**Your instructions**
Below are several records. Retype exactly those lines running from the one with "have hU0 : U" through the one with "have h2s : HasCompactSupport", end lines included, and no others.

**Data provided**
____________

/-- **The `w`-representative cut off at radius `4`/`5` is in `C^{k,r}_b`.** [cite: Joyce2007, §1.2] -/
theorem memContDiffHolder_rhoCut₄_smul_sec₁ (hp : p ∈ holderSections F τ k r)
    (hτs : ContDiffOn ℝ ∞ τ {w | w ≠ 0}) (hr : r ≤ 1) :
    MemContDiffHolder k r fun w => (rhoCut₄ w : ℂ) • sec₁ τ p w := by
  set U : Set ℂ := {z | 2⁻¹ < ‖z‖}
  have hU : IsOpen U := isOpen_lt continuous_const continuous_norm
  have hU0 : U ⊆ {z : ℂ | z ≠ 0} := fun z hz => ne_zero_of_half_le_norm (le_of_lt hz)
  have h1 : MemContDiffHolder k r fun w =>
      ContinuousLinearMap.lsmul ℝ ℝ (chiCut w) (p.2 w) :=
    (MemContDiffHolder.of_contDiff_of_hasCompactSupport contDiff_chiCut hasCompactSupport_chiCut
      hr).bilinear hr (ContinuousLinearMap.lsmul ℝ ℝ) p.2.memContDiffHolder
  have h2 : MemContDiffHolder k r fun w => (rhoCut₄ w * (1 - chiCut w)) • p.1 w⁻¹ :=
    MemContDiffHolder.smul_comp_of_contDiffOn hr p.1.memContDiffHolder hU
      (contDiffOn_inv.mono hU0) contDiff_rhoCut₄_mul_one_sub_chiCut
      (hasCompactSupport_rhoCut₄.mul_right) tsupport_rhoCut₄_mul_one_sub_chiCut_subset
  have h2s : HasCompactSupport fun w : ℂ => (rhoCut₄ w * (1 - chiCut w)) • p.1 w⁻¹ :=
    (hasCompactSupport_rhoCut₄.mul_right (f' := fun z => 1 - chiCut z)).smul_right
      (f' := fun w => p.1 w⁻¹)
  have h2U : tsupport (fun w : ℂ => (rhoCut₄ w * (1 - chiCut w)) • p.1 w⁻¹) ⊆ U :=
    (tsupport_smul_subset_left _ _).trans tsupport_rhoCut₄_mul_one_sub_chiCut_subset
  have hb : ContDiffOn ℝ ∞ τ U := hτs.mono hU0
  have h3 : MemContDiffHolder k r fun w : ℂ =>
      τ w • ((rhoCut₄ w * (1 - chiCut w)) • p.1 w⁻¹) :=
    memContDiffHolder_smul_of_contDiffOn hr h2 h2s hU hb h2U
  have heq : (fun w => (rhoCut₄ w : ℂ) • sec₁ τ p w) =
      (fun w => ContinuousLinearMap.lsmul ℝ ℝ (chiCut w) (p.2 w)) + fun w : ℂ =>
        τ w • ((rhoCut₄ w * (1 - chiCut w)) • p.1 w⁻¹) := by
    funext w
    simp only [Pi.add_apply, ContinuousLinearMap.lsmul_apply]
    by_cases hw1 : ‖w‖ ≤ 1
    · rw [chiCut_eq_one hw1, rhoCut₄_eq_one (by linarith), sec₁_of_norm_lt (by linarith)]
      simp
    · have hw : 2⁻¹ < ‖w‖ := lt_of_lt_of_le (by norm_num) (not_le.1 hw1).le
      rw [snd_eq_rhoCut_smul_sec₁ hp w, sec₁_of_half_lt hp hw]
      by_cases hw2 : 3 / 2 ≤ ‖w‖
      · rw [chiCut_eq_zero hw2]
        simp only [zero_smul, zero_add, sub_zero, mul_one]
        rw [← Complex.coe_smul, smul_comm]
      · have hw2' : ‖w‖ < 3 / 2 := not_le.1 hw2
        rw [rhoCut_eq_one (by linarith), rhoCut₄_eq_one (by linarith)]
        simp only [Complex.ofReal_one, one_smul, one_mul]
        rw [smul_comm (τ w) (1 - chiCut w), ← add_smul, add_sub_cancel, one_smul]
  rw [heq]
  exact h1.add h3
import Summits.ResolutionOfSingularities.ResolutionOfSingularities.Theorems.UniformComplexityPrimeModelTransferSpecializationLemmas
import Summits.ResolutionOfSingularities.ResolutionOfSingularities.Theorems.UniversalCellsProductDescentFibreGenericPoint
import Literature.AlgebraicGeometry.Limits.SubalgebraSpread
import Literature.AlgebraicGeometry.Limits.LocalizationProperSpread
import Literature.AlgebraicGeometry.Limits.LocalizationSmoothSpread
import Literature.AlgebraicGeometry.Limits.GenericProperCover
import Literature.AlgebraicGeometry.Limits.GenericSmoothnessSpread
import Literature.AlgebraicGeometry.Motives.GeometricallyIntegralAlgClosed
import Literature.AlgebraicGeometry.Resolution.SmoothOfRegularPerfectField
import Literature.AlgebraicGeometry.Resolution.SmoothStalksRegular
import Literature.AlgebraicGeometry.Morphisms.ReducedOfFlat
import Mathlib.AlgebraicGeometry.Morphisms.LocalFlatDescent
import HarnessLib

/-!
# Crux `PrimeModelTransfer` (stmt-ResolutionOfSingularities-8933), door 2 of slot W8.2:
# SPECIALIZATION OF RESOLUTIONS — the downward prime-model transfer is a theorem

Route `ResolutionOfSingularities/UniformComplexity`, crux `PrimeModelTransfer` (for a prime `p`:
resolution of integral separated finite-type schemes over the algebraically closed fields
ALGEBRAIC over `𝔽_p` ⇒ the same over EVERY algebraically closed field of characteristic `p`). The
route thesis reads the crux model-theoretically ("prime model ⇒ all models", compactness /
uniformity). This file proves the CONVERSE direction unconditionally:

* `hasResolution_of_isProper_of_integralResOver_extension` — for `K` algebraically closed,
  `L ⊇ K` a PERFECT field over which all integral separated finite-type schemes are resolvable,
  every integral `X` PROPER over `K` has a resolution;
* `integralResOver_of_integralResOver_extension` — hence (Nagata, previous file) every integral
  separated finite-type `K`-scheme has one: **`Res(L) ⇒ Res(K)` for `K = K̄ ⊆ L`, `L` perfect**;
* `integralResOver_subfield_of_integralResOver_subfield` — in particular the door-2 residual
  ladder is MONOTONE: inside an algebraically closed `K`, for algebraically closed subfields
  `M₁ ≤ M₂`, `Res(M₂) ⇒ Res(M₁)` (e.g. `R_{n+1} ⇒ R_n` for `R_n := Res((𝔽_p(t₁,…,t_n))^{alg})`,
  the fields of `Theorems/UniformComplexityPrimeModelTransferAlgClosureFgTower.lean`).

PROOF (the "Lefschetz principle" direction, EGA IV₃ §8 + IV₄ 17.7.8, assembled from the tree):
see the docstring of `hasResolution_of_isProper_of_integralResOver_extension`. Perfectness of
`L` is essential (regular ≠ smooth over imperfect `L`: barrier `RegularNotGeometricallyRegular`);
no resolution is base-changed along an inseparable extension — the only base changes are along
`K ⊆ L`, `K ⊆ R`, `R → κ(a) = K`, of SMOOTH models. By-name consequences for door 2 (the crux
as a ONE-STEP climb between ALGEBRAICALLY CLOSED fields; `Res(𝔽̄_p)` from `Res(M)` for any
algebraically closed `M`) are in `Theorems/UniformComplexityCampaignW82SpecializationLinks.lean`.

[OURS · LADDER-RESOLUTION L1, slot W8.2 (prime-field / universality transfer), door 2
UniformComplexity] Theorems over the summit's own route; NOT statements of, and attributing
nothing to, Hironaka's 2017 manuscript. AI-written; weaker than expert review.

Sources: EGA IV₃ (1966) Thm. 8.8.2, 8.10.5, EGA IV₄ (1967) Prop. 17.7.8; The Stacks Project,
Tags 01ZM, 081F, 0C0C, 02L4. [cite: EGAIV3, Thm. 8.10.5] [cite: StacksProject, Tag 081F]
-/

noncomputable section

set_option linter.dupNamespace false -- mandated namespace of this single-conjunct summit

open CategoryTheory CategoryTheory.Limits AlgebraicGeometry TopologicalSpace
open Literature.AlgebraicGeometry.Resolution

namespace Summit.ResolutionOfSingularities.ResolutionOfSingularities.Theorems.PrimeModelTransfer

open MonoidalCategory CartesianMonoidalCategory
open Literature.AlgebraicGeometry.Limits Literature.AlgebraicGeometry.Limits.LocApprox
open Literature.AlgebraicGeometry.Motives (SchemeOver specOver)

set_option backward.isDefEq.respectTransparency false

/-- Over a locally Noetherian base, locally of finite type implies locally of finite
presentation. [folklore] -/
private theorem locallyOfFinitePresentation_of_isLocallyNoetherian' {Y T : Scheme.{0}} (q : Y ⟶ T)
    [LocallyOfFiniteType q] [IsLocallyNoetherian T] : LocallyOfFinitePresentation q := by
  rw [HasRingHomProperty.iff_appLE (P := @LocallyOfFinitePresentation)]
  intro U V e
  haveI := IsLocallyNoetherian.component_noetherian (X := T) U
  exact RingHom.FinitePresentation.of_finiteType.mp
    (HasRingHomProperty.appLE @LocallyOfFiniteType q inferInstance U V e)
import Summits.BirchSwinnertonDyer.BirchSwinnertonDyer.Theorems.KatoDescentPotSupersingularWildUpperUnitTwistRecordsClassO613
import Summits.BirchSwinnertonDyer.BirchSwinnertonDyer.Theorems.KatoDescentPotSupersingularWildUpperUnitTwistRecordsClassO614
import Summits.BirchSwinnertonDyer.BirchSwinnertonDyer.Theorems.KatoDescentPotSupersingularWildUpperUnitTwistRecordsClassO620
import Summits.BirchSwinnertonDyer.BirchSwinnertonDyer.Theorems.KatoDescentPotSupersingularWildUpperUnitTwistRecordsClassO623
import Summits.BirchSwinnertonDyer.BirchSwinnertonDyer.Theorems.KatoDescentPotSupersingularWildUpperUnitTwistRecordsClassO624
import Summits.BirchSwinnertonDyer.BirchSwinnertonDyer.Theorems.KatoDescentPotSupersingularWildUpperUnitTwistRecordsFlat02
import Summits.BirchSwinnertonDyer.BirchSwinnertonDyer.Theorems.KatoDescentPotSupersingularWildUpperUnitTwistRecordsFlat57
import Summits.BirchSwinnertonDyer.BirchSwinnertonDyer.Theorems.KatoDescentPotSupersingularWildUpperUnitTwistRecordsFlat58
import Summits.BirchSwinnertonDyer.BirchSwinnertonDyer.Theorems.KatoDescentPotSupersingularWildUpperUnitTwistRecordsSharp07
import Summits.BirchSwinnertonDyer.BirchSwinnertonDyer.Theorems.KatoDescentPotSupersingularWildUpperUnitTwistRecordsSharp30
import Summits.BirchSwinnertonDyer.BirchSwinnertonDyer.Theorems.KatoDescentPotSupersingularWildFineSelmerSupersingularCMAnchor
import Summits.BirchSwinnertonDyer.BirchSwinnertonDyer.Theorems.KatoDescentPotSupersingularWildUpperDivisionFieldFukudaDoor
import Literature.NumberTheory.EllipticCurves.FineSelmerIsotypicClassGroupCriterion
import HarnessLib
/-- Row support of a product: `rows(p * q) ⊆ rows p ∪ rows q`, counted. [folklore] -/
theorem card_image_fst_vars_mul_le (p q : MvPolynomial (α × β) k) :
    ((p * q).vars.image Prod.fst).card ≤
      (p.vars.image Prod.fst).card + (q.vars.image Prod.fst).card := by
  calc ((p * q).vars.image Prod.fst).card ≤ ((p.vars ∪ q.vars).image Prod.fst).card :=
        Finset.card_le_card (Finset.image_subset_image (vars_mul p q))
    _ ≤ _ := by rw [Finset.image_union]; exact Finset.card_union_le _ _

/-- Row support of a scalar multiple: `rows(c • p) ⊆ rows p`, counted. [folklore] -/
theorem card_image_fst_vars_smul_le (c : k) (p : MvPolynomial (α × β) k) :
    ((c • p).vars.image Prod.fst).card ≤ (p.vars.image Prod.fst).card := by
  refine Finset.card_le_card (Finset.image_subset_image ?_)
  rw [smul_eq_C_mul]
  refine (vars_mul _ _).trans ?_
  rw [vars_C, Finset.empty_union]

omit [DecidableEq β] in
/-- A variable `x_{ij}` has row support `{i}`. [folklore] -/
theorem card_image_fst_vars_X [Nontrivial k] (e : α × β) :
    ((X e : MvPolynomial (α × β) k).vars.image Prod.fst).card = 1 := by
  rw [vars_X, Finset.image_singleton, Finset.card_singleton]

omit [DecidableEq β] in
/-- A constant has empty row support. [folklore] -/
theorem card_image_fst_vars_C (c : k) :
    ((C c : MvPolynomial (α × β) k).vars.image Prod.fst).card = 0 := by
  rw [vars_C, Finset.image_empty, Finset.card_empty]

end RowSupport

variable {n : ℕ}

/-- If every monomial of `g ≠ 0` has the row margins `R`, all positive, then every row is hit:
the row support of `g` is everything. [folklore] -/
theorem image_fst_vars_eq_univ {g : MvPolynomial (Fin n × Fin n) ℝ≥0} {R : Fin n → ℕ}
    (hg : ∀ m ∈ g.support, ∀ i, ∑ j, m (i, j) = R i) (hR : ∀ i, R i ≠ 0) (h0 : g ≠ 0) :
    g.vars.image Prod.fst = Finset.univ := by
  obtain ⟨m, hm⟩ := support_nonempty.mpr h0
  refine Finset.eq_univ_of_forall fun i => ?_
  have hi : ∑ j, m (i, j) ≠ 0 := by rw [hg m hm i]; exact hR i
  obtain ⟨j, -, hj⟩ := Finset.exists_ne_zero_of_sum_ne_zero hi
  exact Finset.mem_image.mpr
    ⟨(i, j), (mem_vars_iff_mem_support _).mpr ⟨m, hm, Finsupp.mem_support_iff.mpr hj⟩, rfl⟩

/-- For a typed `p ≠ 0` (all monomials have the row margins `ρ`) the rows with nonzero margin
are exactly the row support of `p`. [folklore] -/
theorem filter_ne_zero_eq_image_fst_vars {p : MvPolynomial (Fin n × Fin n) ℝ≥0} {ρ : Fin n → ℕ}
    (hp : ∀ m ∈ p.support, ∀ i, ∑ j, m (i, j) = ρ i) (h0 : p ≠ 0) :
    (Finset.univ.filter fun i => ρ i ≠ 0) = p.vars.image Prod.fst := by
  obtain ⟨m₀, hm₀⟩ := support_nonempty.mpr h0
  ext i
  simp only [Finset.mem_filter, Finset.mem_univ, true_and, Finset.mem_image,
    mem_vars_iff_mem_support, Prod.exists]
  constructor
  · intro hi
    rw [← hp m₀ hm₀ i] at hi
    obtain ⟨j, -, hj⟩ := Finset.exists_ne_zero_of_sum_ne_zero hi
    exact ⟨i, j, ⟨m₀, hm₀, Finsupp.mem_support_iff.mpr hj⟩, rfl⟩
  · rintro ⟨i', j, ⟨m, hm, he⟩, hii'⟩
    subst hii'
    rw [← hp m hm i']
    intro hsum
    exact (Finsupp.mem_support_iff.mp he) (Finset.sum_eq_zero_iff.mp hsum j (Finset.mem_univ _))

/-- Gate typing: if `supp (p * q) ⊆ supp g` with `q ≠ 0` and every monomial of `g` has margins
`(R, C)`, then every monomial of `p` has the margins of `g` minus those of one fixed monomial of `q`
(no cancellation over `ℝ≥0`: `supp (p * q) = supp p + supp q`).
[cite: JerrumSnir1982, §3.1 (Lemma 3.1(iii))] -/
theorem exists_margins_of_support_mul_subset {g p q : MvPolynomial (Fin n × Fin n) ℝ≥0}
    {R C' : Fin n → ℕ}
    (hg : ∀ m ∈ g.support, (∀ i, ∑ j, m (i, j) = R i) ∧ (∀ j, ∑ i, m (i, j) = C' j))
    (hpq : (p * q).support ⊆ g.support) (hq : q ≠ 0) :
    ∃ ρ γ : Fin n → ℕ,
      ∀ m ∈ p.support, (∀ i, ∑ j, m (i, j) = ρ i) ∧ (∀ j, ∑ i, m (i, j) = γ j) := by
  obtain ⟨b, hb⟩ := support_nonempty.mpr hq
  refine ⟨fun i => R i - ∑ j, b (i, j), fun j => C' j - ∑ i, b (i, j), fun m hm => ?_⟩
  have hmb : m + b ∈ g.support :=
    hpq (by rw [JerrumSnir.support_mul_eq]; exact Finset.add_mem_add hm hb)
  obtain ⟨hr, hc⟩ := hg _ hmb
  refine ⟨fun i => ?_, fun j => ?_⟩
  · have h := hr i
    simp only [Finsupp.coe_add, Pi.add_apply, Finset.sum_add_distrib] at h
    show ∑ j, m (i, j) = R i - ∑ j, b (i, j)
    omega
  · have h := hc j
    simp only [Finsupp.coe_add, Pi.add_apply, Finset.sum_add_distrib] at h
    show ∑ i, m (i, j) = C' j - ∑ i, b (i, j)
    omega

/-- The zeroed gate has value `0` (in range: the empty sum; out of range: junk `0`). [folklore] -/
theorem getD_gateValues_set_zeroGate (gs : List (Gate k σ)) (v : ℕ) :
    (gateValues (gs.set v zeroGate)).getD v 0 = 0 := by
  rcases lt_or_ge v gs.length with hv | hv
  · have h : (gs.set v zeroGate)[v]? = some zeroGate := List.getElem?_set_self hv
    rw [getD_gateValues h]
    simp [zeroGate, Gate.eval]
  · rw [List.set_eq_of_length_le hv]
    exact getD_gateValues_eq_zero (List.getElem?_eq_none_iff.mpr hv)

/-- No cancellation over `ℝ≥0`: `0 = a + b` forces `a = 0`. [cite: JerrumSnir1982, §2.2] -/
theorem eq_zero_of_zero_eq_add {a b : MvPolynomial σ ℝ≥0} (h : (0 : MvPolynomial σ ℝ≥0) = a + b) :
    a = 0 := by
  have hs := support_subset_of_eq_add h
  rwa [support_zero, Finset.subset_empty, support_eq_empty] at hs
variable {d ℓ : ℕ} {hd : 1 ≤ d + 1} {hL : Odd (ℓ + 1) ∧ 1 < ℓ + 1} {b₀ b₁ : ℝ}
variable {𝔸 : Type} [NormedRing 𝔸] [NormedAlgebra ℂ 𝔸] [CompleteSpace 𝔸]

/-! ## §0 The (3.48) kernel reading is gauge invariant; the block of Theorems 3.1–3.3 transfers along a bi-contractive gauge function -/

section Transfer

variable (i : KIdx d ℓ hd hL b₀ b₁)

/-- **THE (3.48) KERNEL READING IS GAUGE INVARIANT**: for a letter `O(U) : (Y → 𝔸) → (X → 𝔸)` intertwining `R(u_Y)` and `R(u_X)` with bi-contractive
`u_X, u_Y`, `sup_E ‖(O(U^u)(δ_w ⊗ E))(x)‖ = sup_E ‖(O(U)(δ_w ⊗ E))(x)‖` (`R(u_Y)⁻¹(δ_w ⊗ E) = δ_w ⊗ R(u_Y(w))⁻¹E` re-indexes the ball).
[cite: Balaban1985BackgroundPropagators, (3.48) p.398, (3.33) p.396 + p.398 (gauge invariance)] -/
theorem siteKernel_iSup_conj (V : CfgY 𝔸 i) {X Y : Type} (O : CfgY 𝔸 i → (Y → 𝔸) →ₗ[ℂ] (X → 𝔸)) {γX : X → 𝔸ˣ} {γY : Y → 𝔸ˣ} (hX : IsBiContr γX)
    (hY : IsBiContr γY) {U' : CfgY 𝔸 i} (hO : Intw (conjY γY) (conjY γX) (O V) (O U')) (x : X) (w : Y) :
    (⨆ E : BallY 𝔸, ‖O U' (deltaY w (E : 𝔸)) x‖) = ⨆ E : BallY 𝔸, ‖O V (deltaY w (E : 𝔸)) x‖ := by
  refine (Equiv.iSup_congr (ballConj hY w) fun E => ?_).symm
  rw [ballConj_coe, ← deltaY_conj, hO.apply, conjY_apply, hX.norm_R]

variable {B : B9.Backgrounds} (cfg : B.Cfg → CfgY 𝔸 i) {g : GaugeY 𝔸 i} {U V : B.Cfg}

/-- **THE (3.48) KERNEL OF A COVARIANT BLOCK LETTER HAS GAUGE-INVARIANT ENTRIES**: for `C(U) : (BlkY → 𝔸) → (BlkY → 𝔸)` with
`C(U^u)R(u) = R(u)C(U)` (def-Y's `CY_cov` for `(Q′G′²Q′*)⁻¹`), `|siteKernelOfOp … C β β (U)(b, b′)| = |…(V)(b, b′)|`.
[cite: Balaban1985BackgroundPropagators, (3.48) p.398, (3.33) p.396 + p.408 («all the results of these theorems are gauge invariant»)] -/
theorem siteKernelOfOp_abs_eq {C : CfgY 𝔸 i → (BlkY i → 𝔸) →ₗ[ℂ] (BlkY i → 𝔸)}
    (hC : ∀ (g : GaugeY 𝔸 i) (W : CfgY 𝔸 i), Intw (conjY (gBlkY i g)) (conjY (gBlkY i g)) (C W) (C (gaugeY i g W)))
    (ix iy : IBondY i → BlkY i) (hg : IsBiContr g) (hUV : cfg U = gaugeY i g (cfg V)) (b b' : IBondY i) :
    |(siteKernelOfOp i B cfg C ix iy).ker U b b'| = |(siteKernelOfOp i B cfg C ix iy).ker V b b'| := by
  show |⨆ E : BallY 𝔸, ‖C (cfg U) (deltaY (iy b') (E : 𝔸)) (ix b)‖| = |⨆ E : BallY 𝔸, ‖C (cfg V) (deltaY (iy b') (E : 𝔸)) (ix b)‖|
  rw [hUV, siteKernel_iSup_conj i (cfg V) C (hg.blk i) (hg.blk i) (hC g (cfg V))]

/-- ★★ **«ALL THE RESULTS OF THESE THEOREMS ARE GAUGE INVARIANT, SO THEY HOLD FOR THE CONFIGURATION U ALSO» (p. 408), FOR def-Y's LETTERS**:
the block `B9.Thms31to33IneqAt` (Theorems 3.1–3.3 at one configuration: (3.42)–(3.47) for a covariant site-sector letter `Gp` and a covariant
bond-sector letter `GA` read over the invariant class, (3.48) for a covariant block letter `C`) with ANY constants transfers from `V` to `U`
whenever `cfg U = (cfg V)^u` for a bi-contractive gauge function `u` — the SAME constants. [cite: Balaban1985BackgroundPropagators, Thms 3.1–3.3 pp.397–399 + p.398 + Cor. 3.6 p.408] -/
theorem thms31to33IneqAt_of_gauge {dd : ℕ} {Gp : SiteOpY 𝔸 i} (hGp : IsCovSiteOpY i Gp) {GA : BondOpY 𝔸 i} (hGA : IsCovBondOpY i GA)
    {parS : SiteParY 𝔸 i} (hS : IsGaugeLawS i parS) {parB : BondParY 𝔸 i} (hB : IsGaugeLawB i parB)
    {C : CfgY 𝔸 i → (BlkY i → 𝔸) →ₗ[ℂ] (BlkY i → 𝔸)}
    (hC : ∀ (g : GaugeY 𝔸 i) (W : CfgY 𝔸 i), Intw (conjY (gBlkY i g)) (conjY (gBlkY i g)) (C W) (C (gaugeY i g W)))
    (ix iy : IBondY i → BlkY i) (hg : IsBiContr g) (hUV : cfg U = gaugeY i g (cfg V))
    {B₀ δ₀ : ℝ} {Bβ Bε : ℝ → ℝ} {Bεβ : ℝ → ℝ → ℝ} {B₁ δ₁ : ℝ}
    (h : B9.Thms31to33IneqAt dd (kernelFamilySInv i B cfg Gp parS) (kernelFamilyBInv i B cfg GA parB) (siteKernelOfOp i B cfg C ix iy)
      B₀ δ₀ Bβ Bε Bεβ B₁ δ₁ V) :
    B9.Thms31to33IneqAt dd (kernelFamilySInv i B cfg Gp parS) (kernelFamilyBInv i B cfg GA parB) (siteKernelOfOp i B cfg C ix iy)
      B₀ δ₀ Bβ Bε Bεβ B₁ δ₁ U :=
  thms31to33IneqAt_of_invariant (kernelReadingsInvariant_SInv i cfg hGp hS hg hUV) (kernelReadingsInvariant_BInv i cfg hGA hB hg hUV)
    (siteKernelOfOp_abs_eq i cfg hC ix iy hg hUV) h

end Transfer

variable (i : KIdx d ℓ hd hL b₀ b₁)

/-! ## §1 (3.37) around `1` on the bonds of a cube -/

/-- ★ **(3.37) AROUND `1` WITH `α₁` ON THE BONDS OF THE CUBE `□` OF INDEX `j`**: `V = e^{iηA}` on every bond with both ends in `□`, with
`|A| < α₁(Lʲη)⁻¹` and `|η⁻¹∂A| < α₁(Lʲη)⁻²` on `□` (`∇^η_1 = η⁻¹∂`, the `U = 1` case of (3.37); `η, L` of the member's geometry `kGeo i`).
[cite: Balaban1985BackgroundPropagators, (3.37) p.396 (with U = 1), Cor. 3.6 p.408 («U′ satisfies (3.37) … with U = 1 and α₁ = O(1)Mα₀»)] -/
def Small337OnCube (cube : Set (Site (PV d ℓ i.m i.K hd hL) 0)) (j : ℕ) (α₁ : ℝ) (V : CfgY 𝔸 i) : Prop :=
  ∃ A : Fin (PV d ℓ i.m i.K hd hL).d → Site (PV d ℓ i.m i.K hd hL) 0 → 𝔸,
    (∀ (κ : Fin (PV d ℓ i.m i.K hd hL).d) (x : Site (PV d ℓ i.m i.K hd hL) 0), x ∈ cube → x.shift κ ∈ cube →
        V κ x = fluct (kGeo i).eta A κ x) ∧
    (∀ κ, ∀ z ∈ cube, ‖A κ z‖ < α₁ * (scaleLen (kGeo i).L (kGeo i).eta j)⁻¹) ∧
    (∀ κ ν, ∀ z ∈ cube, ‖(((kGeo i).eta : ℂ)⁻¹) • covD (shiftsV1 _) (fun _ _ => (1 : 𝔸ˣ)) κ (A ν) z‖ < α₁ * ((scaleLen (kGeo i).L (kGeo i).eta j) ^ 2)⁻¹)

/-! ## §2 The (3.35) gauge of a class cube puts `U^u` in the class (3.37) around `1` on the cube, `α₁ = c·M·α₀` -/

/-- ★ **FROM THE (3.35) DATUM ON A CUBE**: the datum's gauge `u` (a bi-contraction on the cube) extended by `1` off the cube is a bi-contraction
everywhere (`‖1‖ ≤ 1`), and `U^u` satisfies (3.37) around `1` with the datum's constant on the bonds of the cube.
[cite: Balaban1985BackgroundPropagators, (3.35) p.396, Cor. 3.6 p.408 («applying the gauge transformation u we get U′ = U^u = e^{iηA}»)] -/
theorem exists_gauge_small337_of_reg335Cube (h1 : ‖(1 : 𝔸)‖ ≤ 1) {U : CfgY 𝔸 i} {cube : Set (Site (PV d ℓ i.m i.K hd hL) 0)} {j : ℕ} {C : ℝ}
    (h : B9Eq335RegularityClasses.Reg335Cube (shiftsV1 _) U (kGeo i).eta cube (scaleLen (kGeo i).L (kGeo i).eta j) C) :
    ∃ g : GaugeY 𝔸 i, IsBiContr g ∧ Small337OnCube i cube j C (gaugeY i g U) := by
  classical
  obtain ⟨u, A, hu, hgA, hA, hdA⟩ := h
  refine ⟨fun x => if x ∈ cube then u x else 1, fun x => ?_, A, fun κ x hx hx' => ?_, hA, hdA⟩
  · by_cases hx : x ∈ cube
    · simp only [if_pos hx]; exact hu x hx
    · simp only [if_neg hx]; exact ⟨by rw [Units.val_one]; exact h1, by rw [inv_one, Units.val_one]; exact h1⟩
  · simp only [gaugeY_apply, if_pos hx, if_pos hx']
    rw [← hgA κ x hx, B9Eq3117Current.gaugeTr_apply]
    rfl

____________

**The completed task**
  have hU0 : U ⊆ {z : ℂ | z ≠ 0} := fun z hz => ne_zero_of_half_le_norm (le_of_lt hz)
  have h1 : MemContDiffHolder k r fun w =>
      ContinuousLinearMap.lsmul ℝ ℝ (chiCut w) (p.2 w) :=
    (MemContDiffHolder.of_contDiff_of_hasCompactSupport contDiff_chiCut hasCompactSupport_chiCut
      hr).bilinear hr (ContinuousLinearMap.lsmul ℝ ℝ) p.2.memContDiffHolder
  have h2 : MemContDiffHolder k r fun w => (rhoCut₄ w * (1 - chiCut w)) • p.1 w⁻¹ :=
    MemContDiffHolder.smul_comp_of_contDiffOn hr p.1.memContDiffHolder hU
      (contDiffOn_inv.mono hU0) contDiff_rhoCut₄_mul_one_sub_chiCut
      (hasCompactSupport_rhoCut₄.mul_right) tsupport_rhoCut₄_mul_one_sub_chiCut_subset
  have h2s : HasCompactSupport fun w : ℂ => (rhoCut₄ w * (1 - chiCut w)) • p.1 w⁻¹ :=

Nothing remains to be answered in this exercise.